The towering slabs of Druid Arch rose up, a sunset-hued Stonehenge in the middle of Utah’s Canyonlands National Park. The men’s jaws dropped. They laughed. They hugged. What were we even arguing about? Bare recalls thinking. 

They’d been awestruck—altered in an instant by an electrifying emotion that scientists have only recently begun to study. You didn’t see Awe as a character in Pixar’s hit film Inside Out. But new studies show that it’s a dramatic feeling with the power to inspire, heal, change our thinking and bring people together. 


“Awe is the feeling of being in the presence of something vast or beyond human scale, that transcends our current understanding of things,” says psychologist Dacher Keltner, who heads the University of California, Berkeley’s Social Interaction Lab. A pioneer in the study of emotions, he helped Facebook create those new “like” button emojis and consulted on Inside Out. 

In 2013, Keltner’s lab kicked off Project Awe, a three-year research project funded by the John Templeton Foundation that has spawned more research on the topic than in the previous three decades. 

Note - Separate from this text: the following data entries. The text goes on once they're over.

import Literature.NumberTheory.Sieve.RosserSieveMainTermBound
import HarnessLib

/-!
# Rosser's sieve: Iwaniec's Theorem 1 and its level-of-distribution corollaries for `κ > 1/2`, PROVED

Topic `Literature/NumberTheory/Sieve`; Iwaniec, *Rosser's sieve*, Acta Arith. 36 (1980), Theorem 1 and
§9. The named facts `Iwaniec1980_mainTerm_lower/upper` (`RosserSieveMainTerm.lean`),
`Iwaniec1980_thm1_lower/upper` and the corrected level-of-distribution theorems
`SieveSequence.Iwaniec1980_lower/upper` (`SieveFunctions.lean`) quantify over ALL dimensions
`κ ≥ 1/2`, and the tree derives them from `Iwaniec1980_lemma20` (all `κ ≥ 1/2`). Lemma 20 is now
PROVED for `κ > 1/2` (`BetaSieve.Iwaniec1980_lemma20_of_half_lt`, `RosserSieveMainTermBound.lean`);
this file threads that through `κ`-local copies of the tree's reductions
(`Iwaniec1980_mainTerm_lower_of`, `Iwaniec1980_thm1_lower_of_mainTerm`, `Iwaniec1980_lower_of_thm1`
and their upper twins — the proofs are copied verbatim, only the first lines change) and PROVES, for
every `κ > 1/2`:

* `Iwaniec1980_mainTerm_lower_of_half_lt` / `_upper_of_half_lt` — the main-term estimates
  `S⁻(y, z) ≥ V(z)(f(s) − C (log y)^{−1/3})`, `S⁺(y, z) ≤ V(z)(F(s) + C (log y)^{−1/3})`;
* `Iwaniec1980_thm1_lower_of_half_lt` / `_upper_of_half_lt` — Theorem 1 (1.4)–(1.5) in the printed
  `y`-form for sifted sequences;
* `SieveSequence.Iwaniec1980_lower_of_half_lt` / `_upper_of_half_lt` — the level-of-distribution form
  (the bodies of `SieveSequence.Iwaniec1980_lower/upper` at `κ`), in particular the linear sieve
  `κ = 1` with Iwaniec's `F, f` (the corrected form of the refuted `SieveSequence.jurkat_richert_lower`).

The half-dimensional case `κ = 1/2` (`β = 1`) of Lemma 20 is not covered (see the module docstring
of `RosserSieveMainTermBound.lean`); for it the global named facts remain the interface.

## References

* H. Iwaniec, *Rosser's sieve*, Acta Arith. 36 (1980), 171–202: Theorem 1, §9. [IwaniecActaArith1980]
-/

open Finset Filter Asymptotics
open scoped ArithmeticFunction.Moebius ArithmeticFunction.omega

noncomputable section

namespace Literature.NumberTheory.Sieve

You might recognize awe as that spine-tingling feeling you get gazing at the Milky Way. The dumbstruck wonder you feel as your newborn’s hand curls around your pinkie. Niagara Falls! Cirque du Soleil! Fireworks! The Sistine Chapel! The national anthem sung by someone who knows how! 

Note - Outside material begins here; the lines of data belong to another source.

import Literature.AlgebraicGeometry.Resolution.QuadraticTransformsRegular
import Literature.AlgebraicGeometry.Resolution.ModelTransport
import Literature.AlgebraicGeometry.Resolution.ExcellentRingsEssFiniteType
import Literature.Algebra.Polynomial.QDilationCongruence
import Mathlib.RingTheory.LocalRing.ResidueField.Basic
import HarnessLib

/-!
# Cossart–Piltant's frame after blowing up the closed point: the chart of the centre of `μ`
# (arXiv v1 Prop. 2.7 and Prop. 2.10, valuative form)

Topic: `Literature/AlgebraicGeometry/Resolution`. PROOF side of `CossartPiltant2019Local`
(`ArithmeticalThreefoldsLocal.lean`; Cossart–Piltant 2019, journal Thm. 1.5 = arXiv v1 Thm. 1.4),
continuing `ArithmeticalThreefoldsLocalReduction.lean`, which reduces the local theorem to the
NORMAL FORM `h ≡ X^p mod 𝔪_S[X]` with `f_i ∈ 𝔪_S^i` (the closed point `x = (𝔪_S, X)` lies in
`Sing_p 𝒳`, i.e. `δ(x) ≥ 1`). The printed proof then proceeds by local Hironaka-permissible
blowing ups along the valuation `μ` (v1 §2.2), the first of which may be taken at the closed
point `x` itself, and re-establishes its standing frame `(S', h', u', E')` at the centre `x'`
of `μ` on the blown-up hypersurface — arXiv v1 **Prop. 2.7** (p. 14):

> "Let `π : 𝒳' → 𝒳` be a Hironaka-permissible blowing up w.r.t. `E` at `x ∈ 𝒳` … For every
> `s' ∈ σ⁻¹(s)`, `S' := 𝒪_{𝒮',s'}`, there exists `h' ∈ S'[X']` unitary of degree `m` such that
> `𝒳'_{s'} = Spec(S'[X']/(h'))`. … Since `δ(y) ≥ 1`, the point at infinity `(1:0:⋯:0)` does
> not belong to `𝒳'` … We take `X' := Z/u_{j₀}` and `h' := u_{j₀}^{-m} h(Z) = X'^m +
> u_{j₀}^{-1} f_{1,Z} X'^{m-1} + ⋯ + u_{j₀}^{-m} f_{m,Z}`."

and **Prop. 2.10** (p. 15): "for every `s' ∈ σ⁻¹(s)`, `𝒳'_{s'}` satisfies again (G)" — for the
centre the closed point (`J = {1, …, n}`, `W = {s}`, `σ` the blowing up of `Spec S` at `𝔪_S`).

Everything is phrased VALUATIVELY, inside the field `L ∋ x` carrying the valuation ring
`O = 𝒪_μ`, in the language of the tree's local blowing ups (`LocalBlowup.lean`) and quadratic
transforms along a valuation (`QuadraticTransforms.lean`, `QuadraticTransformsRegular.lean`):
the base `S` is a local subring `R ⊆ O` dominated by `O`, the new base is the quadratic
transform `R₁ = (R[𝔪_R/c])_{𝔪_O ∩ R[𝔪_R/c]}` of `R` along `O` (`c ∈ 𝔪_R` of minimal value
= the chart `u_{j₀} ≠ 0` containing the centre `s'` of `μ`; `S' = 𝒪_{𝒮',s'} = R₁`), the new
generator is `x₁ = x/c` (`X' := Z/u_{j₀}`) and the new equation is `h₁ = c^{-m} h(cX)`. PROVED:

* `valuation_le_pow_of_mem_pow`, `valuation_root_le_of_coeff_mem_pow`,
  `inv_mul_root_mem_of_coeff_mem_pow` — **the point at infinity is not on `𝒳'`**: if
  `f_i ∈ I^i` and `c` has minimal value on `I`, every root `x ∈ L` of `h` has `μ(x) ≥ μ(c)`,
  i.e. `x/c ∈ O` (the `X`-chart is never needed, `η' : 𝒳' → 𝒮'` stays finite over the
  centre of `μ`);
* `div_pow_mem_blowupRing` — `f/c^i ∈ R[𝔪_R/c]` for `f ∈ 𝔪_R^i` ("`h' ∈ S'[X']` follows from
  the last statement in proposition (Deltaalg)", i.e. from `f_{i,Z} ∈ 𝔪_S^i`);
* `coeff_scaleRoots_map_inv`, `exists_transform` — **the transformed equation**: for
  `R[𝔪_R/c] ≤ R₁`, there is a monic `h₁ ∈ R₁[X]` of degree `m` with `c^{m-i} · (h₁)_i = (h)_i`,
  mapping to `(h ↦ L[X]).scaleRoots c⁻¹` (coefficients `f_i/c^i`), with root `x₁ = c⁻¹x`;
  `transform_coeff_eq_zero` — case (i) (`f_1 = ⋯ = f_{m-1} = 0`) is preserved;
  `irreducible_scaleRoots_iff`, `irreducible_transform_map_iff` — irreducibility over a field
  `K` through which `R` and `R₁` map to `L` (their common fraction field) is preserved;
  `adjoin_inv_mul_eq` — `K(x₁) = K(x)` (so `L = K(x₁)`);
* `exists_max_valuation_maximalIdeal`, `isQuadraticTransformAlong_of_max` — the chart of the
  centre: a nonzero `c ∈ 𝔪_R` of minimal value exists (Noetherian `R`, `𝔪_R ≠ 0`) and
  `R₁ := locAtCentre (blowupRing R c) O` IS the quadratic transform of `R` along `O`; hence
  (tree) `R ≤ R₁ ≤ O`, `R₁` local, dominated by `O`, and REGULAR if `R` is
  (`IsQuadraticTransformAlong.isRegularLocalRing_of_isRegularLocalRing`, Abhyankar);
  `ringHom_apply_eq_self_of_mem_locAtCentre_blowupRing` — a ring endomorphism of `L` fixing `R`
  fixes `R₁`; `charP_residueField_of_subringDominates` — `R₁` has the residue characteristic of
  `R`; `isExcellentRing_locAtCentre_closure` — `R₁` is excellent if `R` is (essentially of
  finite type, `ExcellentRingsEssFiniteType.lean`);
* `coeff_zero_mem_maximalIdeal_of_aeval_comp_eq_zero`, `adjoin_transform_stable_of_stable` —
  **(G) is preserved (Prop. 2.10)**: if `h ≡ X^m mod 𝔪_R` (`m ≥ 1`), `(h) = ker(g ↦ g(x))` on
  `R[X]`, and a ring endomorphism `σ` of `L` fixing `R₁` maps `R[x]` into itself, then `σ`
  maps `R₁[x₁]` into itself — because `σx = r(x)` with `deg r < m` forces `r(0) ∈ 𝔪_R`
  (reduce `h ∣ h∘r` modulo `𝔪_R`: `X^m ∣ r̄^m`), so that
  `σx₁ = r(0)/c + Σ_{k≥1} r_k c^{k-1} x₁^k ∈ R₁[x₁]`;
* `exists_model_of_isLocalBlowup_model`, `exists_model_of_quadraticTransform_model` — **back to
  the original base**: a finitely generated model `R₁[x₁][t₁] ⊆ O` regular at the centre of
  `O`, over a local blowing up `R₁ = (R[b])_{𝔪_O ∩ R[b]}` of `R` and containing `x` (e.g.
  `x = c·x₁`), yields a finitely generated model `R[x][t] ⊆ O` regular at the centre
  (`t = b ∪ {x₁} ∪ t₁`; sandwich `R[x][t] ⊆ R₁[x₁][t₁] ⊆ R[x][t]_{centre}`,
  `ModelTransport.lean`) — the
  weak local-uniformization conclusion of `CossartPiltant2019Local` descends along the local
  blowing up.

Not treated here: centres of positive dimension (`J ⊊ {1, …, n}`: monoidal transforms along
`(Z, u_J)`), the transformation rule for the characteristic polyhedron (v1 Prop. 2.6), the
boundary `E'`, and the dimension count `dim R₁ = dim R` at residually algebraic valuations
(`LocalModels.lean`, `DimensionFormula.lean`). Everything is PROVED; no definitions and no
named facts are introduced.

## Sources

* V. Cossart, O. Piltant, J. Algebra 529 (2019) 268–535 = arXiv:1412.0868: arXiv v1 Prop. 2.7
  and its proof, (2.10) (p. 14); Prop. 2.10 (p. 15); §2.2 "local Hironaka-permissible blowing
  up" (p. 14). [CossartPiltant2019]
* S. S. Abhyankar, *Ramification theoretic methods in algebraic geometry* (1959), Lemma 3.20 —
  through `QuadraticTransformsRegular.lean`. [Abhyankar1959]
* J. Novacoski, M. Spivakovsky, arXiv:1204.4751, Defs. 2.8, 2.11 — through `LocalBlowup.lean`.
  [NovacoskiSpivakovsky2014]
-/

noncomputable section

“People often talk about awe as seeing the Grand Canyon or meeting Nelson Mandela,” Keltner says. “But our studies show it also can be much more accessible—a friend is so generous you’re astounded, or you see a cool pattern of shadows and leaves.”

This week’s focus is finding awe in your life. Do you remember the last time you had an overwhelming feeling of wonder? Have you ever seen the Grand Canyon? Or experienced the beauty of Yosemite? When was the last time you admired a beautiful sunset, a full moon rising, or took time to just look and marvel at the stars?